Помещение, куда вела «дверь с солнышком», на ванну не походила вовсе. Это вам не туалет, где особо нечему меняться. Здесь же не было совершенно ничего, даже обыкновенной раковины и куска мыла. Мыться было нечем.
Я уже собирался уходить, чувствуя себя несмышленым дитем, которого разыграли более старшие члены семьи, как вдруг заметил на одной из стен единственный предмет интерьера — вешалку. Самую обычную вешалку с крючками, какую можно было встретить в мое время где угодно — и в учебных заведениях, и в кафе и ресторанах, а театр, вообще, согласно пословице, начинался с нее.
Та-а-ак, первая точка соприкосновения найдена. Подойдя к вешалке, я снял с себя одежду и в следующую секунду понял, что других «точек» не понадобится. Меня всего словно пробрало — не ветром, нет, каким-то излучением, неведомым глазу, зато очень ощутимым для организма. Я прямо чувствовал, как невидимые лучи волной проносятся по коже, выжигая бактерии и самые микроскопические скопления грязи. Когда же эти ощущения кончились, до меня дошел и смысл произошедшего, и, в частности, эмблема-«солнышко».
Действительно, при чем тут примитивный душ, не говоря уж о каплях воды, которая, честно говоря, не самое лучшее средство навести чистоту?
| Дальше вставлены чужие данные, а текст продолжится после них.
/-- **K3⁵ FROM THE RATE SENTENCES AT THE GUARD-RESTRICTED HOME OF THE ⁗ READING OF RECORD** (`N = 2`; §4 `spineGivenEndpointR13SepCoP_of_spine_rec13CCoPOn` ∘ XLᶜᵒᴾ
`spine_rec13CCoPOn_at_readingOfRecord₁₃CoP_of_leafSlot`): NE1′ on `ne1`, NE2 on `ne2`, NE5 ∕ NE9 ∕ (D4) on `(w1 F θ).u3Objects θ.γ`, `InEndRegime ∧ LeafSlot` per guarded family, N17
ELIMINATED, N20 ∕ N21 at `SRec₁₃CoPOn cr₁₃ (guard)`, the guarded extraction clause, the same-tuple N19′ edge — the guard reaching EVERY hypothesis (all 0∕1 today). [bookkeeping] -/
theorem spineGivenEndpointR13SepCoP_at_readingOfRecord₁₃CoPOn
    (h14 : ∀ (F : T4Family) (θ : Stage13Params F 2), θ.Provisos₁₃Core F 2 → (θ.ZtUnity F 2 ∧ θ.SlotsNondegenerate₁₃ F 2) → θ.Admissible F 2 →
      ∀ (g₀ : ℕ → ℝ) (os : List (ULoop F)), N14At (ne1 F θ g₀ os))
    (h15 : ∀ (F : T4Family) (θ : Stage13Params F 2), θ.Provisos₁₃Core F 2 → (θ.ZtUnity F 2 ∧ θ.SlotsNondegenerate₁₃ F 2) → θ.Admissible F 2 →
      ∀ (g₀ : ℕ → ℝ) (os : List (ULoop F)) (k : ℕ), N15At (ne2OfRecord₁₁ (ne2 F θ g₀ os k)))
    (h16 : ∀ (F : T4Family), (∃ θ : Stage13Params F 2, θ.Provisos₁₃Core F 2 ∧ (θ.ZtUnity F 2 ∧ θ.SlotsNondegenerate₁₃ F 2) ∧ θ.Admissible F 2) →
      InEndRegime (ne3OfRecord₁₁ F (ne3ConstLayerOfRecord₁₁ F 2 (ℓ₃ F))) ∧ LeafSlot (ne3OfRecord₁₁ F (ne3ConstLayerOfRecord₁₁ F 2 (ℓ₃ F))))
    (h18 : ∀ (F : T4Family) (θ : Stage13Params F 2), θ.Provisos₁₃Core F 2 → (θ.ZtUnity F 2 ∧ θ.SlotsNondegenerate₁₃ F 2) → θ.Admissible F 2 → ∀ k : ℕ,
      N18At (u3OfRecord₁₃ θ ((w1 F θ).u3Objects θ.γ) k))
    (h22 : ∀ (F : T4Family) (θ : Stage13Params F 2), θ.Provisos₁₃Core F 2 → (θ.ZtUnity F 2 ∧ θ.SlotsNondegenerate₁₃ F 2) → θ.Admissible F 2 → ∀ k : ℕ,
      N22At (u3OfRecord₁₃ θ ((w1 F θ).u3Objects θ.γ) k))
    (hD4 : ∀ (F : T4Family) (θ : Stage13Params F 2) (hP : θ.Provisos₁₃Core F 2), (θ.ZtUnity F 2 ∧ θ.SlotsNondegenerate₁₃ F 2) → θ.Admissible F 2 → ∀ k : ℕ,
      ReadOutAt (datumOfRecord₁₃CoP F 2 θ hP) (u3OfRecord₁₃ θ ((w1 F θ).u3Objects θ.γ) k))
    (h20 : S_N20 (SRec₁₃CoPOn cr₁₃ fun F θ => θ.ZtUnity F 2 ∧ θ.SlotsNondegenerate₁₃ F 2))
    (h21 : S_N21 (SRec₁₃CoPOn cr₁₃ fun F θ => θ.ZtUnity F 2 ∧ θ.SlotsNondegenerate₁₃ F 2))
    (hx : ∀ (F : T4Family) (θ : Stage13Params F 2) (hP : θ.Provisos₁₃Core F 2), (θ.ZtUnity F 2 ∧ θ.SlotsNondegenerate₁₃ F 2) → θ.Admissible F 2 →
      B16.EndStatementBPrinted (datumOfRecord₁₃CoP F 2 θ hP).C → DagBinding.EndpointExistence (datumOfRecord₁₃CoP F 2 θ hP).C.toB12 →
        ForSmallCouplings (datumOfRecord₁₃CoP F 2 θ hP) fun g₀ => ∀ os : List (ULoop F),
          0 < (cr₁₃ F θ hP g₀ os).l₀ ∧ 0 < (cr₁₃ F θ hP g₀ os).vol ∧
          (∀ (K : ℕ) (t : ℝ), |t| ≤ (cr₁₃ F θ hP g₀ os).l₀ →
            T4GenFunBounds.schemeZ ((datumOfRecord₁₃CoP F 2 θ hP).scheme g₀) os ((cr₁₃ F θ hP g₀ os).K₀ + K) t =
              ∑ τ ∈ (cr₁₃ F θ hP g₀ os).T K, (cr₁₃ F θ hP g₀ os).A K t τ) ∧
          (∀ (K : ℕ) (t : ℝ), |t| ≤ (cr₁₃ F θ hP g₀ os).l₀ →
            T4GenFunBounds.schemeZ ((datumOfRecord₁₃CoP F 2 θ hP).scheme g₀) os ((cr₁₃ F θ hP g₀ os).K₀ + K + 1) t =
              ∑ τ ∈ (cr₁₃ F θ hP g₀ os).T K, (cr₁₃ F θ hP g₀ os).B K t τ))
    (h19 : ∀ (F : T4Family) (θ : Stage13Params F 2) (hP : θ.Provisos₁₃Core F 2), (θ.ZtUnity F 2 ∧ θ.SlotsNondegenerate₁₃ F 2) → θ.Admissible F 2 →
      ∀ (g₀ : ℕ → ℝ) (os : List (ULoop F)),
      (∀ k : ℕ, RatesAt (datumOfRecord₁₃CoP F 2 θ hP) (rateCarriersOfRecord₁₃CoP (readingOfRecord₁₃CoP w1 ℓ₃ ne2 ne1) F θ hP g₀ os k)) → letI := (cr₁₃ F θ hP g₀ os).dec
        ∃ δ : ℕ → ℝ, NE7.Core (cr₁₃ F θ hP g₀ os).l₀ (cr₁₃ F θ hP g₀ os).vol (cr₁₃ F θ hP g₀ os).T (cr₁₃ F θ hP g₀ os).Bad
          (fun K t τ => (cr₁₃ F θ hP g₀ os).A K t τ - (cr₁₃ F θ hP g₀ os).shA K t τ)
          (fun K t τ => (cr₁₃ F θ hP g₀ os).B K t τ - (cr₁₃ F θ hP g₀ os).shB K t τ) δ ∧ Summable δ) :
    SpineGivenEndpointR13SepCoP :=
  fun F θ hP hG hθ _ _ =>
    (spine_rec13CCoPOn_iff_forall_guarded fun F θ => θ.ZtUnity F 2 ∧ θ.SlotsNondegenerate₁₃ F 2).mp
      (spine_rec13CCoPOn_at_readingOfRecord₁₃CoP_of_leafSlot cr₁₃ w1 ℓ₃ ne2 ne1 (fun F θ => θ.ZtUnity F 2 ∧ θ.SlotsNondegenerate₁₃ F 2)
        h14 h15 h16 h18 h22 hD4 h20 h21 hx h19) F θ hP.toCore hG hθ

end ReadingOfRecord

end Summit.QuantumFields.YangMills.Theorems.BalabanUVNodesN27SpineRecord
Она ведь может содержать бактерии, местами крайне опасные, она может быть ржавой, она может прийти из загрязненного водоема. Просто люди, в глубокой древности, когда еще не заморачивались обо всех, связанных с водой, «прелестях», случайно заметили моющие свойства этой жидкости, а затем ее использование тупо вошло в привычку. Но никакая привычка не бывает навсегда.
Вернувшись в столовую и порадовавшись молчанию «детектора нечистости», я приступил к завтраку, который по содержанию, как я понял, не отличается от обеда и ужина. Сидящие вокруг меня бойцы были в курсе предстоящей наступательной операции и вовсю обсуждали ее. Я же хотел соблюсти золотое правило «когда я ем — я глух и нем», и мне это удавалось, до тех пор, пока не пожаловал мой вчерашний знакомый Гриша и, в своей манере, садясь со мной за один столик, параллельно «спросил разрешения».
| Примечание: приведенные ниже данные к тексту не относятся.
import Summits.CriticalPhenomena.Ising3DConformalLimit.Theses.MonotoneRG
import Summits.CriticalPhenomena.Ising3DConformalLimit.Theorems.EnergyNotSigmaSquaredMoebiusLimitExistsDefs
import HarnessLib

/-!
# Vocabulary of line `monotone-blocking-port` for crux `ExistsScaleCovariantLimit` (stmt-CriticalPhenomena-1981)

Route `HyperoctahedralRP` (sub-problem `CriticalPhenomena/Ising3DConformalLimit`), crux
`Summit.CriticalPhenomena.Ising3DConformalLimit.Theses.HyperoctahedralRP.ExistsScaleCovariantLimit` (item
stmt-CriticalPhenomena-1981, shared verbatim by 14 routes). This file is the **definitions module** of the checked
skeleton `Cruxes/ExistsScaleCovariantLimit/Lines/monotone_blocking_port.lean` (crux-plan
`planner-cruxplan-stmt-CriticalPhenomena-1981-monotone-blocking-po-0`, v2b; lead
`prover-line-stmt-CriticalPhenomena-1981-a1-0`, skeleton v3 = the planner's composition with stub S4 reshaped into
a lattice half and an analysis half). It carries, sorry-free and verbatim from the skeleton, the line's VOCABULARY —
the block `cube L = {0,…,L-1}³`, the block covariance `blockCov L k = C(L;k) = Σ_{x,y ∈ cube L} ⟨σ_xσ_{y+Lk}⟩_{β_c}`
(`C(L;0) = V(L)`, the block variance), the normalisation-free block moments
`critBlockMoment n L k = R_n(L;k) = Σ_{xᵢ ∈ cube L} ⟨∏ᵢ σ_{xᵢ+Lkᵢ}⟩_{β_c} / V(L)^{n/2}` of the ONE critical
nearest-neighbour Ising measure on `ℤ³` — the four auxiliary statements `BlockTwoLimits`, `BlockLimits`,
`TwoPointScaling`, `IntMeshConvergence`, and the seven stub STATEMENTS `Sig.stub_*` (each a `def … : Prop`), so
that the stub helper files `Theorems/HyperoctahedralRPExistsScaleCovariantLimit<StubName>.lean` (each proving
`theorem <stubName> : Sig.<stubName>` by name, `--supports stmt-CriticalPhenomena-1981`) and the closing skeleton
share ONE copy of every object. NOTHING in this file is asserted: every `def … : Prop` is a statement to be
proved by a registered stub or by the skeleton's glue (two of them, `Sig.stub_monotoneBlockingTwo` and
`Sig.stub_monotoneBlockingHigher`, are the line's CONJECTURE BM — eventual monotone blocking — and are open).

The stubs (skeleton v3): S1 `stub_monotoneBlockingTwo` (BM₂, open), S2 `stub_monotoneBlockingHigher` (BM at
orders `≥ 3`, open), S3 `stub_blockMomentBounded` (Griffiths + Newman's Gaussian inequality), S4a
`stub_blockCovAlgebra` (positivity, monotonicity, the sub-cube decomposition `V(jL) = Σ_{a,b ∈ cube j} C(L; b−a)`,
the `n = 2` block moment is the ratio `C(L;k₁−k₀)/V(L)`), S4b `stub_blockCovTwoPointBounds` (the
Messager–Miracle-Solé `ℓ¹/ℓ^∞` sandwich `L⁶ g((j+3)L) ≤ C(L; je₀) ≤ L⁶ g((j−1)L)` and the top-heavy-scales lemma
`ε V(L) ≤ L⁶ g(pL)` frequently, from the infrared lower bound `⟨σ₀σ_x⟩ ≥ c‖x‖⁻²`), S4c
`stub_twoPointScaling_of_lattice` (pure analysis: S4a ∧ S4b ∧ block two-point limits ⟹ `TwoPointScaling`), S5
`stub_intMesh_of_blockLimits` (de-smearing). The planner's S4 `BlockTwoLimits → TwoPointScaling` is kept as the
statement `Sig.stub_twoPointScaling_of_blockTwoLimits`, now GLUE (S4c applied to S4a, S4b).

Sources: A. Messager, S. Miracle-Solé, J. Stat. Phys. 17 (1977) (monotonicity); C. M. Newman, Z. Wahrsch. 33 (1975)
(Gaussian inequality); M. Aizenman, H. Duminil-Copin, Ann. Math. 194 (2021), arXiv:1912.07973 §5–§6; N. H. Bingham,
C. M. Goldie, J. L. Teugels, *Regular Variation* (CUP 1987) §1.9–1.10 (the regular-variation reading of
`TwoPointScaling`); crux idea card `Ideas/monotone-blocking-port.md` (conjecture BM, MC certification).
-/

noncomputable section

namespace Summit.CriticalPhenomena.Ising3DConformalLimit.Cruxes.ExistsScaleCovariantLimit.MonotoneBlockingPort

open Literature.Probability.LatticeModels Filter Set
open scoped Topology BigOperators
open Summit.CriticalPhenomena.Ising3DConformalLimit.MoebiusLimitExistsOnlyInteraction (rhoPin)
open Summit.CriticalPhenomena.Ising3DConformalLimit.Theses

/-! ## Objects -/

/-- The cube `{0,…,L-1}³ ⊂ ℤ³` — the block of side `L` anchored at the origin (`cube 0 = ∅`). -/
def cube (L : ℕ) : Finset (Site 3) := Fintype.piFinset fun _ => Finset.Ico (0 : ℤ) L

/-- Block covariance `C(L; k) = Σ_{x,y ∈ cube L} ⟨σ_x σ_{y + L k}⟩_{β_c}` of the critical n.n. Ising model on `ℤ³`
(`= E[B_L(0) B_L(k)]`, `B_L(k) = Σ_{x ∈ cube L} σ_{x + Lk}`); `C(L; 0) = V(L)` is the block variance. -/
def blockCov (L : ℕ) (k : Site 3) : ℝ :=
  ∑ x ∈ cube L, ∑ y ∈ cube L, criticalTwoPoint 3 (y - x + (L : ℤ) • k)

/-- Normalised block `n`-point moment `R_n(L; k⃗) = Σ_{xᵢ ∈ cube L} ⟨∏ᵢ σ_{xᵢ + L kᵢ}⟩_{β_c} / V(L)^{n/2}`
(`= E[∏ᵢ B_L(kᵢ)] / E[B_L(0)²]^{n/2}`; at `n = 2`, `k⃗ = (k₀, k₁)`: the block correlation RATIO
`ρ(L; k₁ − k₀) = C(L; k₁ − k₀)/V(L) ∈ [0, 1]`). No renormalisation constant, no continuum object. The exponent is the
real power `V(L) ^ ((n:ℝ)/2)`; junk values: `R_n(0; k⃗) = 0` for `n ≥ 1`, `R_0(L; ·) = 1`. -/
def critBlockMoment (n L : ℕ) (k : Fin n → Site 3) : ℝ :=
  (∑ x ∈ Fintype.piFinset (fun _ : Fin n => cube L), criticalCorr 3 n (fun i => x i + (L : ℤ) • k i)) /
    blockCov L 0 ^ ((n : ℝ) / 2)

/-! ## Auxiliary statements (plain `Prop`s; nothing asserted) -/

/-- Every block TWO-point ratio at distinct block positions converges as `L → ∞` (the `n = 2` output of BM₂).
A statement, not asserted. -/
def BlockTwoLimits : Prop :=
  ∀ k : Fin 2 → Site 3, Function.Injective k →
    ∃ r : ℝ, Tendsto (fun L : ℕ => critBlockMoment 2 L k) atTop (𝓝 r)

/-- Every block moment of order `≥ 2` at pairwise distinct block positions converges as `L → ∞`.
A statement, not asserted. -/
def BlockLimits : Prop :=
  ∀ n : ℕ, 2 ≤ n → ∀ k : Fin n → Site 3, Function.Injective k →
    ∃ M : ℝ, Tendsto (fun L : ℕ => critBlockMoment n L k) atTop (𝓝 M)

/-- TWO-POINT SCALING: (i) `m⁶ g(m)/V(m) → Φ > 0` and (ii) `g(jm)/g(m) → r_j > 0` for every integer `j ≥ 1`
(`g(m) = ⟨σ₀σ_{m e₀}⟩_{β_c}`, `V(m) = C(m;0)`): the axial critical two-point function is REGULARLY VARYING along
integer dilations and the block variance is `V(m) ≍ Φ⁻¹ m⁶ g(m)` — `η(3)` exists in the regular-variation sense.
A statement, not asserted. -/
def TwoPointScaling : Prop :=
  (∃ Φ : ℝ, 0 < Φ ∧
    Tendsto (fun m : ℕ => (m : ℝ) ^ 6 * criticalTwoPoint 3 (Pi.single 0 (m : ℤ)) / blockCov m 0) atTop (𝓝 Φ)) ∧
  (∀ j : ℕ, 1 ≤ j → ∃ r : ℝ, 0 < r ∧
    Tendsto (fun m : ℕ => criticalTwoPoint 3 (Pi.single 0 ((j * m : ℕ) : ℤ)) /
      criticalTwoPoint 3 (Pi.single 0 (m : ℤ))) atTop (𝓝 r))

/-- INTEGER-MESH CONVERGENCE of the pinned zoom at integer configurations — verbatim the right-hand side of the
landed `TwoHierarchies.crux_iff_intMeshConvergence` (p123864): `m ↦ ⟨∏ᵢσ_{m yᵢ}⟩_{β_c}/g(m)^{n/2}` converges.
A statement, not asserted (it is equivalent to the crux). -/
def IntMeshConvergence : Prop :=
  ∀ (n : ℕ) (y : Fin n → EuclideanSpace ℝ (Fin 3)), y ∈ NonCoincident 3 n →
    (∀ i j, ∃ z : ℤ, y i j = (z : ℝ)) →
    ∃ L : ℝ, Tendsto (fun m : ℕ => rescaledCorrelator (criticalCorr 3) rhoPin n (1 / (m : ℝ)) y) atTop (𝓝 L)

/-! ## Stub STATEMENTS `Sig.stub_*` (each a `def … : Prop`; nothing asserted here) -/

/-- **S1 statement — BM₂, the `n = 2` conjecture (load-bearing, FIRST milestone).** For every pair of DISTINCT block
positions `(k₀, k₁)` the block correlation ratio `L ↦ ρ(L; k₁ − k₀) = C(L; k₁−k₀)/V(L)` is EVENTUALLY monotone.
OPEN (conjecture BM₂ of the card `Ideas/monotone-blocking-port.md`): strictly stronger than convergence; violated
for `β < β_c`, for the log-periodic GFF and for the discretely self-similar family `W_ε`; exact for the lattice GFF;
Monte-Carlo certified two-sidedly on 11 steps, 0 refuted (card). -/
def Sig.stub_monotoneBlockingTwo : Prop :=
  ∀ k : Fin 2 → Site 3, Function.Injective k → ∃ L₀ : ℕ,
    MonotoneOn (fun L : ℕ => critBlockMoment 2 L k) (Set.Ici L₀) ∨
      AntitoneOn (fun L : ℕ => critBlockMoment 2 L k) (Set.Ici L₀)

/-- **S2 statement — BM at orders `n ≥ 3` (load-bearing, HARDEST).** For every `n ≥ 3` and every INJECTIVE offset
vector `k⃗ ∈ (ℤ³)ⁿ`, `L ↦ R_n(L; k⃗)` is eventually monotone. Odd orders vanish identically; the content is even
`n ≥ 4`. OPEN (conjecture BM of the card; no proof technology). -/
def Sig.stub_monotoneBlockingHigher : Prop :=
  ∀ n : ℕ, 3 ≤ n → ∀ k : Fin n → Site 3, Function.Injective k → ∃ L₀ : ℕ,
    MonotoneOn (fun L : ℕ => critBlockMoment n L k) (Set.Ici L₀) ∨
      AntitoneOn (fun L : ℕ => critBlockMoment n L k) (Set.Ici L₀)

/-- **S3 statement — uniform bounds.** `|R_n(L; k⃗)| ≤ C(n, k⃗)` for all `L ≥ 1`: odd `n` vanish
(`criticalCorr_eq_zero_of_odd`); even `n = 2m`: Griffiths I (`criticalCorr_nonneg'`) and Newman's Gaussian
inequality for the critical state (`criticalCorr_le_pairingSum`) bound the numerator by
`Σ_pairings ∏ C(L; k_b − k_a) ≤ (2m−1)!! V(L)^m`, using `C(L;k) ≤ V(L)` (`2 B₀B_k ≤ B₀² + B_k²` integrated against
a plus Gibbs measure, `criticalCorr_eq_integral_spinMonomial`, and `E[B_k²] = V(L)`). -/
def Sig.stub_blockMomentBounded : Prop :=
  ∀ (n : ℕ) (k : Fin n → Site 3), ∃ C : ℝ, ∀ L : ℕ, 1 ≤ L → |critBlockMoment n L k| ≤ C

/-- **S4a statement — block covariance algebra (lattice bookkeeping).** (1) `V(L) > 0` for `L ≥ 1`
(`⟨σ₀σ₀⟩ = 1`, Griffiths); (2) `L ↦ V(L)` is monotone (`cube L ⊆ cube (L+1)`, `⟨σσ⟩ ≥ 0`); (3) the SUB-CUBE
DECOMPOSITION `V(jL) = Σ_{a,b ∈ cube j} C(L; b − a)` (`cube (jL) = ⊔_{a ∈ cube j} (cube L + L a)`); (4) the `n = 2`
block moment is the ratio `R_2(L; (k₀,k₁)) = C(L; k₁ − k₀)/V(L)` (`criticalCorr_two_pair`; both sides `0` at
`L = 0`). -/
def Sig.stub_blockCovAlgebra : Prop :=
  (∀ L : ℕ, 1 ≤ L → 0 < blockCov L 0) ∧
  (Monotone fun L : ℕ => blockCov L 0) ∧
  (∀ j L : ℕ, blockCov (j * L) 0 = ∑ a ∈ cube j, ∑ b ∈ cube j, blockCov L (b - a)) ∧
  (∀ (L : ℕ) (k : Fin 2 → Site 3), critBlockMoment 2 L k = blockCov L (k 1 - k 0) / blockCov L 0)

/-- **S4b statement — block covariance versus the axial two-point function (Messager–Miracle-Solé + infrared
bound).** (1) THE SANDWICH: for `j ≥ 1` and every `L`, `L⁶ g((j+3)L) ≤ C(L; j e₀) ≤ L⁶ g((j−1)L)`
(`g(m) = ⟨σ₀σ_{me₀}⟩_{β_c}`): every `z = y − x + jL e₀`, `x, y ∈ cube L`, has `‖z‖_∞ ≥ z₀ > (j−1)L` and
`‖z‖₁ ≤ (j+3)L`, and `g(‖z‖₁) ≤ ⟨σ₀σ_z⟩ ≤ g(‖z‖_∞)` (`twoPointPlus_single_sum_le` after reflecting into the
positive orthant / `twoPointPlus_le_axis_of_mem_sphere`, then `criticalTwoPoint_axis_antitone`). (2) TOP-HEAVY
SCALES: for every `p ≥ 1` there is `ε > 0` with `ε V(L) ≤ L⁶ g(pL)` for infinitely many `L` — otherwise, with
`S(R) = Σ_{‖z‖_∞ ≤ R} ⟨σ₀σ_z⟩`, `V(L) ≤ L³ S(L)` and the shell bound `S(2pL) − S(pL) ≤ 125 p³L³ g(pL)` give
`S(2pL) ≤ (1 + 125p³ε) S(pL)` eventually, so `S(p 2^k L₀) ≤ (1+125p³ε)^k S(pL₀)`, against `S(R) ≥ 8cR` from the
infrared lower bound `⟨σ₀σ_z⟩ ≥ c‖z‖_∞⁻²` (`criticalTwoPoint_bounds_holds`) once `125 p³ ε < 1`. -/
def Sig.stub_blockCovTwoPointBounds : Prop :=
  (∀ j L : ℕ, 1 ≤ j →
    (L : ℝ) ^ 6 * criticalTwoPoint 3 (Pi.single 0 (((j + 3) * L : ℕ) : ℤ)) ≤ blockCov L (Pi.single 0 (j : ℤ)) ∧
      blockCov L (Pi.single 0 (j : ℤ)) ≤ (L : ℝ) ^ 6 * criticalTwoPoint 3 (Pi.single 0 (((j - 1) * L : ℕ) : ℤ))) ∧
  (∀ p : ℕ, 1 ≤ p → ∃ ε : ℝ, 0 < ε ∧
    ∃ᶠ L : ℕ in atTop, ε * blockCov L 0 ≤ (L : ℝ) ^ 6 * criticalTwoPoint 3 (Pi.single 0 ((p * L : ℕ) : ℤ)))

/-- **S4c statement — two-point scaling from the lattice facts and the block two-point limits (pure analysis).**
`S4a → S4b → BlockTwoLimits → TwoPointScaling`. Route (`g` antitone and positive on the axis, tree facts):
`V(jL)/V(L) = Σ_{a,b ∈ cube j} ρ(L; b−a) → c_j ≥ 1` (diagonal terms `1`, off-diagonal ratios converge by
`BlockTwoLimits`); with `φ(m) = m⁶ g(m)/V(m)` the sandwich gives, for `j ≥ 2`,
`limsup_L φ((j+3)L) ≤ A_j = (j+3)⁶ ρ_∞(je₀)/c_{j+3}` and `liminf_L φ((j−1)L) ≥ B_j = (j−1)⁶ ρ_∞(je₀)/c_{j−1}`;
monotonicity of `g` and `V` transfers bounds along multiples `pL` to the full sequence
(`φ(m) ≤ ((L+1)/L)⁶ φ(pL)`, `φ(m) ≥ (L/(L+1))⁶ φ(p(L+1))` for `pL ≤ m < p(L+1)`), so
`B_j ≤ liminf φ ≤ limsup φ ≤ A_j ≤ ((j+3)/(j−1))⁶ B_j` (`c_{j−1} ≤ c_{j+3}`, `V` monotone); `B_2 = ρ_∞(2e₀) > 0` by
the top-heavy lemma at `p = 5`; letting `j → ∞`, `φ → Φ = sup_j B_j > 0`, and then
`g(jm)/g(m) = (φ(jm)/φ(m)) j⁻⁶ V(jm)/V(m) → j⁻⁶ c_j > 0`. -/
def Sig.stub_twoPointScaling_of_lattice : Prop :=
  Sig.stub_blockCovAlgebra → Sig.stub_blockCovTwoPointBounds → BlockTwoLimits → TwoPointScaling

/-- **S4 statement (planner's v2b stub, now GLUE in skeleton v3) — block two-point limits force regular variation of
the axial two-point function:** `BlockTwoLimits → TwoPointScaling` (S4c applied to S4a and S4b).
[BinghamGoldieTeugels1987 §1.9–1.10; MessagerMiracleSoleJSP1977] -/
def Sig.stub_twoPointScaling_of_blockTwoLimits : Prop :=
  BlockTwoLimits → TwoPointScaling

/-- **S5 statement — de-smearing (provable GIVEN its hypotheses).** `BlockLimits → TwoPointScaling →
MonotoneRG.UniformRegularity → IntMeshConvergence`. The equicontinuity input (item 4658) is a HYPOTHESIS of this
glue statement, DERIVED in the composition from the `n = 2` output (D6 + `uniformRegularity_of_doubling`), not a
stub. Route: `ρ★ = rhoPin` (`rhoStar_eq_rhoPin`); by equicontinuity (clause (b) of `UniformRegularity`) on a small
closed ball around `y` inside `NonCoincident`, for `j` large and `m ≥ m₀(j, ε)`, `L = ⌊m/j⌋`, the pinned zoom at `y`
and mesh `1/m` is within `ε` of its average over the block configurations `((xᵢ + L·(j yᵢ))/m)ᵢ`, `xᵢ ∈ cube L`
(lattice-exact at mesh `1/m`, cf. `latticeApprox_one_div_natCast_of_int`; each within `√3/j + ‖y‖ j/m` of `y`),
and that average EQUALS `R_n(L; j y⃗) · (V(L)/(L⁶ g(m)))^{n/2}`, which converges: `R_n → M` (`BlockLimits`, `j y⃗`
injective, `n ≥ 2`), `V(L)/(L⁶ g(m)) = [V(L)/(L⁶g(L))]·[g(L)/g(jL)]·[g(jL)/g(m)] → Φ⁻¹ r_j⁻¹ · 1`
(`TwoPointScaling` (i),(ii); `g(jL + a)/g(jL) → 1` for `0 ≤ a < j` by `criticalTwoPoint_axis_ratio_tendsto_one` and
antitonicity). Hence the sequence is Cauchy. Orders `0`/`1`/odd are constant/zero (`criticalCorr_eq_zero_of_odd`). -/
def Sig.stub_intMesh_of_blockLimits : Prop :=
  BlockLimits → TwoPointScaling → MonotoneRG.UniformRegularity → IntMeshConvergence

/-! ## Elementary facts about the block (registered glue sub-goal `glue_cubeFacts`, proved here) -/

/-- GLUE statement — the four elementary facts about `cube` every stub file uses: membership, cardinality `L³`,
`cube 0 = ∅`, and `V(L) = C(L;0) = Σ_{x,y ∈ cube L} ⟨σ_xσ_y⟩_{β_c}` with the offset term removed. -/
def Sig.glue_cubeFacts : Prop :=
  (∀ (L : ℕ) (x : Site 3), x ∈ cube L ↔ ∀ i, 0 ≤ x i ∧ x i < (L : ℤ)) ∧
  (∀ L : ℕ, (cube L).card = L ^ 3) ∧
  (cube 0 = ∅) ∧
  (∀ L : ℕ, blockCov L 0 = ∑ x ∈ cube L, ∑ y ∈ cube L, criticalTwoPoint 3 (y - x))

/-- The four elementary facts about `cube` (membership, `|cube L| = L³`, `cube 0 = ∅`, `V(L) = Σ_{x,y} ⟨σ_xσ_y⟩`).
[folklore] -/
theorem glue_cubeFacts : Sig.glue_cubeFacts := by
  refine ⟨fun L x => ?_, fun L => ?_, ?_, fun L => ?_⟩
  · simp [cube, Fintype.mem_piFinset]
  · rw [cube, Fintype.card_piFinset_const, Int.card_Ico]
    simp
  · ext x
    simp [cube]
  · simp [blockCov]

/-- Membership in the block: `x ∈ cube L ↔ ∀ i, 0 ≤ xᵢ < L`. [folklore] -/
theorem mem_cube {L : ℕ} {x : Site 3} : x ∈ cube L ↔ ∀ i, 0 ≤ x i ∧ x i < (L : ℤ) :=
  glue_cubeFacts.1 L x

/-- `|cube L| = L³`. [folklore] -/
theorem card_cube (L : ℕ) : (cube L).card = L ^ 3 :=
  glue_cubeFacts.2.1 L

/-- `cube 0 = ∅`. [folklore] -/
theorem cube_zero : cube 0 = ∅ :=
  glue_cubeFacts.2.2.1

/-- `V(L) = C(L; 0) = Σ_{x,y ∈ cube L} ⟨σ_xσ_y⟩_{β_c}`. [folklore] -/
theorem blockCov_zero_eq (L : ℕ) : blockCov L 0 = ∑ x ∈ cube L, ∑ y ∈ cube L, criticalTwoPoint 3 (y - x) :=
  glue_cubeFacts.2.2.2 L

end Summit.CriticalPhenomena.Ising3DConformalLimit.Cruxes.ExistsScaleCovariantLimit.MonotoneBlockingPort

end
— Слыхал? Нехилая заварушка наклевывается, — прокомментировал он, — я слышал, ты в третьей группе? Вместе пойдем…
— Насчет третьей группы — это ты прав, — нехотя отвлекся я от завтрака, — а насчет того, что вместе… Просто, понимаешь, третью группу я помню, а тебя там — нет.
— Ты насчет вчерашнего? Обороны базы? Прости, не смог принять участие. Голоден был, как мутант после случки, а тут эта тревога. Не вовремя.
— Ага. А пара твоих боевых товарищей уже не захотят есть, — пофигизм Гриши начинал меня бесить, — не понимаю, что за порядки у вас? Боевая тревога — и та не для всех.
— А разве у вас не так? — мой собеседник успешно проглотил новость о двух погибших при обороне базы, — у вас, я слышал, вообще никакого порядка нет.
— Ага, мы звери и живем в норах, — хоть я и «липовый» технофоб, но испытывал к этой категории людей что-то вроде эмпатии. Во всяком случае, оскорбления и насмешки в их адрес задевали и меня тоже.
— Ну, тут ты утрируешь, дружище, — это «дружище» меня практически добило.
— «А разве у вас не так»? Кто из нас в норе живет — еще неизвестно. Можно подумать, ваш подземный бункер — не нора, даром, что техническими штучками нашпигована!
— Ладно, ладно, прости, — сдал назад Гриша, — что-то я сам засбоил в процессе. Норы, звери, порядки — какая, мутант подери, разница? Мы же теперь в одной команде. Сражаемся плечом к плечу, к чему нам меж собой глючить?
Я был доволен. Не тем, что сумел отбиться от насмешек в свой адрес — гарантии, что они не повторятся, конечно же не было. И не только, и не столько Гришиным монологом — фразеологизмы пока еще чужой для меня эпохи царапали уши. Меня удовлетворило, что после своей речи сей нагловатый молодчик заткнулся и так промолчал до окончания завтрака.
Снова, как вчера, нас построили в коридоре с полным боекомплектом и через шлемы передали приказ. В этот раз, правда, он не был столь элементарным, а содержал карту сектора (картинка прямо в голове, как во сне) с указаниями каждой группе.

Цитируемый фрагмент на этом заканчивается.